The reason you don't often see this in other languages is that the OCaml compiler has special built-in support for AFL (which AFL uses to explore execution paths). To use it you have to install a specialized version of the compiler, eg 4.09.0+afl, instead of 4.09.0.

This has forced me to consider a lot of weird edge cases. A few examples, all taken from properties I wrote should hold for primitives:

(1) I naively wrote a property that prim_str |> parse |> to_string = prim_str. This should hold right? Well, it turns out that my parser was willing to parse the input "+0", but that value prints as just "0". I decided this is acceptable, but that parse |> to_string must be idempotent, ie it must reach a fixed-point after one application.

(2) Another property: t |> jsonify |> unjsonify = t. This should definitely hold, right? Well, it turns out that nan <> nan (<> means not-equal in OCaml).

(3) How about one more. For context, I was trying to keep things simple with floats: I'd prefer not to parse scientific notation ("2.99e8"), so the parser I wrote can only parse the form "x.y". I wrote the property prim |> to_string |> parse = prim. Crowbar / AFL produced the input 2.9384442618974733e-233 (which is apparently a valid float in OCaml). Let's try an experiment:

let f = 2.9384442618974733e-233 in
Format.printf "%f %F %e %E %g %G %s\n" f f f f f f (Base.Float.to_string f);;

Output:

0.000000 2.9384442619e-233 2.938444e-233 2.938444E-233 2.93844e-233 2.93844E-233 2.9384442618974733e-233

What's the point? The first of these doesn't represent the number accurately (Is this a bug in the standard library? I don't know.), while the rest output some form of scientific notation. My choices seem to be: write a new float formatter, write a scientific notation parser, or get rid of floats. I haven't decided which is the best choice yet.

Build size

When reinstalling dependencies on 4.09.0+afl, I noticed that installing the bignum package also caused core_kernel to be installed. If you recall, I've been working with base specifically to avoid including all of core_kernel. So it's really bad news if I'm accidentally including it anyway! I ran a quick experiment, removing Bigint from LVCA, then rebuilt the "binary" I'm using for my demos. The only difference between these two is the inclusion of big integers:

before:

> ls -lh _build/default/pages/main.bc.js
rw-rw-r-- 1 joel joel 884K Sep 19 12:59 _build/default/pages/main.bc.js

after:

> ls -lh _build/default/pages/main.bc.js
rw-rw-r-- 1 joel joel 513K Sep 19 13:03 _build/default/pages/main.bc.js

This is huge. It suggests that 42% of LVCA is bignum + core_kernel.

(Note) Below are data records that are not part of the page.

/-- **The local identity**: for `w ∈ {0, 1, −1}` and `‖z‖ < 1`,
`∑_m ν(pᵐ)²τ₂(pᵐ)² zᵐ = (1−z)^{−8}(1−wz)^{−8} · φ*ₚ(z)` with `ν(pᵐ) = 1 + w + ⋯ + wᵐ`,
`τ₂(pᵐ) = m + 1` (`Section3EulerFactors.hasSum_nu_sq_tau_sq_*`). [folklore] -/
theorem hasSum_local {w z : ℂ} (hw : w = 0 ∨ w = 1 ∨ w = -1) (hz : ‖z‖ < 1) :
    HasSum (fun m : ℕ => geomPartialSum w m ^ 2 * ((m : ℂ) + 1) ^ 2 * z ^ m)
      (((1 - z)⁻¹) ^ 8 * ((1 - w * z)⁻¹) ^ 8 * starFactor w z) := by
  have hz1 : (1 : ℂ) - z ≠ 0 := by
    intro h; have : ‖z‖ = 1 := by rw [← sub_eq_zero.1 h, norm_one]
    linarith
  have hz2 : (1 : ℂ) + z ≠ 0 := by
    intro h
    have : z = -1 := by linear_combination h
    rw [this, norm_neg, norm_one] at hz; exact lt_irrefl _ hz
  rcases hw with rfl | rfl | rfl
  · have h := hasSum_nu_sq_tau_sq_ramified hz
    rw [starFactor_zero]
    convert h using 1
    rw [zero_mul, sub_zero, inv_one, one_pow, mul_one]
    field_simp
  · have h := hasSum_nu_sq_tau_sq_split hz
    rw [starFactor_one]
    convert h using 1
    rw [one_mul]
    field_simp
  · have h := hasSum_nu_sq_tau_sq_inert hz
    rw [starFactor_neg_one]
    convert h using 1
    rw [neg_one_mul, sub_neg_eq_add]
    field_simp

/-- `‖φ*ₚ(z) − 1‖ ≤ 7659‖z‖²` for `w = ±1` and `‖z‖ ≤ 1` (`7659` split, `131 ≤ 7659` inert).
[folklore] -/
theorem norm_starFactor_sub_one_le_of_unit {w z : ℂ} (hw : w = 1 ∨ w = -1) (hz : ‖z‖ ≤ 1) :
    ‖starFactor w z - 1‖ ≤ 7659 * ‖z‖ ^ 2 := by
  rcases hw with rfl | rfl
  · rw [starFactor_one]; exact norm_phiStar_split_sub_one_le hz
  · rw [starFactor_neg_one]
    exact (norm_phiStar_inert_sub_one_le hz).trans (by gcongr; norm_num)

/-- The ramified factor expanded: `(1+z)(1−z)⁵ = 1 + z(−4 + 5z − 5z³ + 4z⁴ − z⁵)`. [folklore] -/
theorem starFactor_zero_expand (z : ℂ) :
    (1 + z) * (1 - z) ^ 5 = 1 + z * (-4 + 5 * z - 5 * z ^ 3 + 4 * z ^ 4 - z ^ 5) := by
  ring

/-- `‖φ*ₚ(z) − 1‖ ≤ 19‖z‖` for the ramified starFactor, `‖z‖ ≤ 1` (`19 = 4 + 5 + 5 + 4 + 1`).
[folklore] -/
theorem norm_starFactor_zero_sub_one_le {z : ℂ} (hz : ‖z‖ ≤ 1) :
    ‖starFactor 0 z - 1‖ ≤ 19 * ‖z‖ := by
  have hc : (-4 + 5 * z - 5 * z ^ 3 + 4 * z ^ 4 - z ^ 5 : ℂ) =
      ∑ i : Fin 6, (![-4, 5, 0, -5, 4, -1] : Fin 6 → ℂ) i * z ^ (i : ℕ) := by
    simp [Fin.sum_univ_succ]
    ring
  have hn : ∑ i : Fin 6, ‖(![-4, 5, 0, -5, 4, -1] : Fin 6 → ℂ) i‖ = 19 := by
    simp [Fin.sum_univ_succ]
    norm_num
  have hB : ‖(-4 + 5 * z - 5 * z ^ 3 + 4 * z ^ 4 - z ^ 5 : ℂ)‖ ≤ 19 := by
    rw [hc, ← hn]
    exact norm_sum_fin_mul_pow_le hz _
  rw [starFactor_zero, starFactor_zero_expand, add_sub_cancel_left, norm_mul, mul_comm]
  exact mul_le_mul_of_nonneg_right hB (norm_nonneg _)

I could have saved myself some time if I had just read bignum's description: "Core-flavoured wrapper around zarith's arbitrary-precision rationals". This obviously suggests just using zarith instead (I haven't decided what to do yet, see Primitive.t discussion above). It seems like js_of_ocaml separate compilation is a helpful tool for this: I can change my mindset from having one "binary" incorporating all of LVCA to multiple binaries each including exactly what it needs (then choosing to include big ints or not isn't such a big decision).

This also raises the question of what else is contributing to the final build size? I found some helpful links on the OCaml Discourse that I haven't had time to investigate yet (this isn't the most pressing issue).

Next time

That's all for now! I was also hoping to write a bit about my experiences so far with not using React, but writing UI in a reactive style. Perhaps in a future progress update. Next time I'll have another demo!